§ Work to be completed
Lines below that hold the word "htime" must be copied in full.

Material to process section start

import Literature.Probability.RandomPlanarGeometry.SLETransienceZeroOne
import HarnessLib

/-!
# Transience of the SLE trace from positive probability of `0 ∉ cl γ[t₀, ∞)` at an arbitrary time

Trunk T-STOCH. A complement to `SLETransienceZeroOne`: the reduction of Rohde–Schramm's
Theorem 7.1 (*Basic properties of SLE*, Ann. of Math. 161 (2005)) to the positive-probability
statement "`0 ∉ cl γ[t₀, ∞)` with positive probability" for ANY fixed time `t₀` (the original file
has `t₀ = 1`), and its hull form "`K_{t₀} ⊇ {z ∈ ℍ : |z| < ε}` with positive probability". The
proof is the one of `tendsto_norm_sleTrace_atTop_of_measure_ne_zero` with `1` replaced by `t₀`
(scale invariance in law of the trace, `identDistrib_sleTrace_scale_of_hasSLETrace`, applied to the
measurable events `nearZeroAfter`, and the zero-one law
`measure_setOf_tendsto_norm_sleTrace_zero_or_one`). It is the form in which the conclusion of the
proof of Lemma 7.3 for `4 < κ < 8` ("with positive probability there is some `t > 0` such that
`0 ∉ cl H_t`", p. 910) is consumed.

## References

* S. Rohde, O. Schramm, *Basic properties of SLE*, Ann. of Math. 161 (2005), proof of Thm. 7.1
  (p. 911) and of Lemma 7.3 (p. 910).
-/

noncomputable section

open Set Filter Topology MeasureTheory ProbabilityTheory Metric
open UpperHalfPlane (upperHalfPlaneSet isOpen_upperHalfPlaneSet)
open scoped NNReal ENNReal

namespace Literature.Probability.RandomPlanarGeometry

variable {κ : ℝ≥0}

/-- **Rohde–Schramm's Theorem 7.1 reduced to positive probability at an arbitrary time `t₀`.**
Let SLE_κ be a.s. generated by a curve (`HasSLETrace κ`). If `0 ∉ cl γ[t₀, ∞)` with positive
probability, then almost surely `|γ(t)| → ∞`. (The proof of
`tendsto_norm_sleTrace_atTop_of_measure_ne_zero`, `SLETransienceZeroOne`, with the time `1`
replaced by `t₀`: scale invariance of the trace in law applied to the events
"`|γ(s)| < r` for some `s ≥ t`", and the zero-one law.) This is the form needed when the origin is
shown to be sealed with positive probability by some (random, but a.s. finite) time.
[cite: RohdeSchramm2005, proof of Thm 7.1 (p. 911) and of Lemma 7.3 (p. 910)] -/
theorem tendsto_norm_sleTrace_atTop_of_measure_ne_zero_at (hκ : HasSLETrace κ) (t₀ : ℝ≥0)
    (hpos : Process.preWienerMeasure {ω | (0 : ℂ) ∉ closure (sleTrace κ ω '' Ici t₀)} ≠ 0) :
    ∀ᵐ ω ∂Process.preWienerMeasure, Tendsto (fun t ↦ ‖sleTrace κ ω t‖) atTop atTop := by
  haveI : IsProbabilityMeasure Process.preWienerMeasure := Process.isProbabilityMeasure_preWienerMeasure
    (Process.isProjectiveLimit_preWienerMeasure_of Process.exists_isProjectiveLimit_holds)
  set μ : Measure (ℝ≥0 → ℝ) := Process.preWienerMeasure with hμ
  set Φ : (ℝ≥0 → ℝ) → ℝ≥0 → ℂ := fun ω ↦ sleTrace κ ω with hΦ_def
  have hscale : ∀ {c : ℝ≥0}, c ≠ 0 →
      IdentDistrib (fun ω ↦ sleTrace κ ω) (fun ω t ↦ (c : ℂ) * sleTrace κ ω (t / c ^ 2)) μ μ :=
    fun hc ↦ identDistrib_sleTrace_scale_of_hasSLETrace hκ hc
  have hΦ : AEMeasurable Φ μ := (hscale one_ne_zero).aemeasurable_fst
  have hcont : ∀ᵐ ω ∂μ, Continuous (Φ ω) := by
    filter_upwards [ae_isGeneratedByCurve_sleTrace hκ] with ω hω using hω.continuous
  -- the events `A n = {∃ s ≥ t₀, |γ(s)| < 1/(n+1)}` decrease to `{0 ∈ cl γ[t₀, ∞)}`, of measure `< 1`
  set A : ℕ → Set (ℝ≥0 → ℝ) := fun n ↦ Φ ⁻¹' nearZeroAfter t₀ (1 / ((n : ℝ) + 1)) with hA_def
  have hA_null : ∀ n, NullMeasurableSet (A n) μ := fun n ↦
    hΦ.nullMeasurableSet_preimage (measurableSet_nearZeroAfter _ _)
  have hA_anti : Antitone A := by
    intro m n hmn
    refine preimage_mono (nearZeroAfter_mono t₀ ?_)
    have hm1 : (0 : ℝ) < (m : ℝ) + 1 := by positivity
    exact one_div_le_one_div_of_le hm1 (by exact_mod_cast Nat.add_le_add_right hmn 1)
  set Z : Set (ℝ≥0 → ℝ) := {ω | (0 : ℂ) ∉ closure (sleTrace κ ω '' Ici t₀)} with hZ
  have hZeq : (⋂ n, A n) =ᵐ[μ] (Zᶜ : Set (ℝ≥0 → ℝ)) := by
    rw [eventuallyEq_set]
    filter_upwards [hcont] with ω hc
    rw [mem_iInter, mem_compl_iff]
    change (∀ n, ω ∈ A n) ↔ ¬ ((0 : ℂ) ∉ closure (sleTrace κ ω '' Ici t₀))
    rw [not_not]
    constructor
    · intro hmem
      rw [Metric.mem_closure_iff]
      intro ε hε
      obtain ⟨n, hn⟩ := exists_nat_one_div_lt hε
      have h := hmem n
      change ω ∈ Φ ⁻¹' nearZeroAfter t₀ (1 / ((n : ℝ) + 1)) at h
      rw [mem_preimage, mem_nearZeroAfter_iff hc] at h
      obtain ⟨s, hs, hlt⟩ := h
      refine ⟨Φ ω s, mem_image_of_mem _ (mem_Ici.2 hs), ?_⟩
      rw [dist_comm, dist_zero_right]
      exact hlt.trans hn
    · intro hmem n
      change ω ∈ Φ ⁻¹' nearZeroAfter t₀ (1 / ((n : ℝ) + 1))
      rw [mem_preimage, mem_nearZeroAfter_iff hc]
      rw [Metric.mem_closure_iff] at hmem
      obtain ⟨b, ⟨s, hs, rfl⟩, hdist⟩ := hmem _ (by positivity : (0 : ℝ) < 1 / ((n : ℝ) + 1))
      rw [dist_comm, dist_zero_right] at hdist
      exact ⟨s, hs, hdist⟩
  have hZnull : NullMeasurableSet Z μ := by
    have h : NullMeasurableSet (Zᶜ : Set (ℝ≥0 → ℝ)) μ :=
      (NullMeasurableSet.iInter hA_null).congr hZeq
    simpa using h.compl
  have hA_inter_lt : μ (⋂ n, A n) < 1 := by
    rw [measure_congr hZeq, prob_compl_eq_one_sub₀ hZnull]
    exact ENNReal.sub_lt_self ENNReal.one_ne_top one_ne_zero hpos
  have hA_tendsto : Tendsto (fun n ↦ μ (A n)) atTop (𝓝 (μ (⋂ n, A n))) :=
    tendsto_measure_iInter_atTop hA_null hA_anti ⟨0, measure_ne_top μ _⟩
  -- by scaling, `X N = {∀ m, ∃ s ≥ m, |γ(s)| < N + 1}` has measure `≤ μ (A n)` for every `n`
  have hX : ∀ N n : ℕ, μ (⋂ m : ℕ, Φ ⁻¹' nearZeroAfter (m : ℝ≥0) ((N : ℝ) + 1)) ≤ μ (A n) := by
    intro N n
    -- scale `c = (N+1)(n+1)+1`, time `c²`, radius `c/(n+1) ≥ N+1`
    set k : ℕ := (N + 1) * (n + 1) + 1 with hk
    set c : ℝ≥0 := (k : ℝ≥0) with hc_def
    have hk0 : k ≠ 0 := by omega
    have hc0 : c ≠ 0 := by rw [hc_def]; exact_mod_cast hk0
    have hcR : (c : ℝ) = ((N : ℝ) + 1) * ((n : ℝ) + 1) + 1 := by
      rw [hc_def, NNReal.coe_natCast, hk]; push_cast; ring
    have hn1 : (0 : ℝ) < (n : ℝ) + 1 := by positivity
    have hrad : (N : ℝ) + 1 ≤ (c : ℝ) * (1 / ((n : ℝ) + 1)) := by
      rw [hcR, mul_one_div, le_div_iff₀ hn1]
      linarith
    have htime : c ^ 2 * t₀ ≤ ((k ^ 2 * (⌈(t₀ : ℝ)⌉₊ + 1) : ℕ) : ℝ≥0) := by
      rw [hc_def, Nat.cast_mul, Nat.cast_pow]
      gcongr
      have h1 : (t₀ : ℝ) ≤ ⌈(t₀ : ℝ)⌉₊ := Nat.le_ceil _
      rw [← NNReal.coe_le_coe]
      push_cast
      linarith
    calc μ (⋂ m : ℕ, Φ ⁻¹' nearZeroAfter (m : ℝ≥0) ((N : ℝ) + 1))
        ≤ μ (Φ ⁻¹' nearZeroAfter ((k ^ 2 * (⌈(t₀ : ℝ)⌉₊ + 1) : ℕ) : ℝ≥0) ((N : ℝ) + 1)) :=
          measure_mono (iInter_subset _ (k ^ 2 * (⌈(t₀ : ℝ)⌉₊ + 1)))
      _ ≤ μ (Φ ⁻¹' nearZeroAfter (c ^ 2 * t₀) ((c : ℝ) * (1 / ((n : ℝ) + 1)))) :=
          measure_mono (preimage_mono
            ((nearZeroAfter_anti htime _).trans (nearZeroAfter_mono _ hrad)))
      _ = μ ((fun ω t ↦ (c : ℂ) * sleTrace κ ω (t / c ^ 2)) ⁻¹'
            nearZeroAfter (c ^ 2 * t₀) ((c : ℝ) * (1 / ((n : ℝ) + 1)))) :=
          (hscale hc0).measure_mem_eq (measurableSet_nearZeroAfter _ _)
      _ = μ (A n) := by
          refine measure_congr ?_
          filter_upwards [hcont] with ω hω
          exact propext (scale_mem_nearZeroAfter_iff hω hc0)
  have hXle : ∀ N : ℕ, μ (⋂ m : ℕ, Φ ⁻¹' nearZeroAfter (m : ℝ≥0) ((N : ℝ) + 1)) ≤ μ (⋂ n, A n) :=
    fun N ↦ ge_of_tendsto' hA_tendsto (hX N)
  -- the complement of the transience event `E` is a.s. covered by `⋃ N, X N`
  set E : Set (ℝ≥0 → ℝ) := {ω | Tendsto (fun t ↦ ‖sleTrace κ ω t‖) atTop atTop} with hE
  have hmonoX : Monotone fun N : ℕ ↦ ⋂ m : ℕ, Φ ⁻¹' nearZeroAfter (m : ℝ≥0) ((N : ℝ) + 1) := by
    intro N N' hNN'
    exact iInter_mono fun m ↦ preimage_mono (nearZeroAfter_mono _ (by exact_mod_cast Nat.add_le_add_right hNN' 1))
  have hEc : μ Eᶜ < 1 := by
    have hsub : ∀ᵐ ω ∂μ, ω ∈ Eᶜ → ω ∈ ⋃ N : ℕ, ⋂ m : ℕ, Φ ⁻¹' nearZeroAfter (m : ℝ≥0) ((N : ℝ) + 1) := by
      filter_upwards [hcont] with ω hc hω
      simp only [hE, mem_compl_iff, mem_setOf_eq, tendsto_atTop_atTop, not_forall, not_exists,
        not_le] at hω
      obtain ⟨b, hb⟩ := hω
      obtain ⟨N, hN⟩ := exists_nat_ge b
      refine mem_iUnion.2 ⟨N, mem_iInter.2 fun m ↦ ?_⟩
      rw [mem_preimage, mem_nearZeroAfter_iff hc]
      obtain ⟨s, hms, hlt⟩ := hb m
      exact ⟨s, hms, by linarith⟩
    calc μ Eᶜ ≤ μ (⋃ N : ℕ, ⋂ m : ℕ, Φ ⁻¹' nearZeroAfter (m : ℝ≥0) ((N : ℝ) + 1)) :=
          measure_mono_ae hsub
      _ = ⨆ N : ℕ, μ (⋂ m : ℕ, Φ ⁻¹' nearZeroAfter (m : ℝ≥0) ((N : ℝ) + 1)) :=
          hmonoX.measure_iUnion
      _ ≤ μ (⋂ n, A n) := iSup_le hXle
      _ < 1 := hA_inter_lt
  -- zero-one
  have hEnull : NullMeasurableSet E μ := nullMeasurableSet_setOf_tendsto_norm_sleTrace hκ
  have hE1 : μ E = 1 := by
    have h01 := measure_setOf_tendsto_norm_sleTrace_zero_or_one hκ
    rw [← hμ, ← hE] at h01
    rcases h01 with h0 | h1
    · exfalso
      have : μ Eᶜ = 1 := by rw [prob_compl_eq_one_sub₀ hEnull, h0, tsub_zero]
      exact (lt_irrefl _) (this ▸ hEc)
    · exact h1
  have hEc0 : μ Eᶜ = 0 := by rw [prob_compl_eq_one_sub₀ hEnull, hE1, tsub_self]
  exact mem_ae_iff.2 hEc0


/-- **Positive probability of a sealed half-disc at any fixed time suffices**: if SLE_κ is a.s.
generated by a curve and, with positive probability, the hull `K_{t₀}` contains a half-disc
`{z ∈ ℍ : |z| < ε}`, then the trace is a.s. transient (`|γ(s)| ≥ ε` for `s ≥ t₀`,
`Loewner.IsGeneratedByCurve.le_norm_of_subset_hull`). [cite: RohdeSchramm2005, Lemma 7.3 and proof of Thm 7.1 (p. 911)] -/
theorem tendsto_norm_sleTrace_atTop_of_measure_halfDisc_ne_zero_at (hκ : HasSLETrace κ) (t₀ : ℝ≥0)
    (h : Process.preWienerMeasure
      {ω | ∃ ε : ℝ, 0 < ε ∧ {z ∈ upperHalfPlaneSet | ‖z‖ < ε} ⊆ sleHull κ ω t₀} ≠ 0) :
    ∀ᵐ ω ∂Process.preWienerMeasure, Tendsto (fun t ↦ ‖sleTrace κ ω t‖) atTop atTop := by
  refine tendsto_norm_sleTrace_atTop_of_measure_ne_zero_at hκ t₀ fun h0 ↦ h ?_
  have hsub : ∀ᵐ ω ∂Process.preWienerMeasure,
      ω ∈ {ω | ∃ ε : ℝ, 0 < ε ∧ {z ∈ upperHalfPlaneSet | ‖z‖ < ε} ⊆ sleHull κ ω t₀} →
        ω ∈ {ω | (0 : ℂ) ∉ closure (sleTrace κ ω '' Ici t₀)} := by
    filter_upwards [ae_isGeneratedByCurve_sleTrace hκ] with ω hω hε
    obtain ⟨ε, hε, hK⟩ := hε
    rw [Metric.mem_closure_iff]
    push Not
    refine ⟨ε, hε, ?_⟩
    rintro _ ⟨s, hs, rfl⟩
    rw [dist_comm, dist_zero_right]
    exact hω.le_norm_of_subset_hull (continuous_sleDriving κ ω) hK hs
  exact le_antisymm ((measure_mono_ae hsub).trans h0.le) bot_le

end Literature.Probability.RandomPlanarGeometry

Material to process section end

§ Answer to this task
    have htime : c ^ 2 * t₀ ≤ ((k ^ 2 * (⌈(t₀ : ℝ)⌉₊ + 1) : ℕ) : ℝ≥0) := by
            ((nearZeroAfter_anti htime _).trans (nearZeroAfter_mono _ hrad)))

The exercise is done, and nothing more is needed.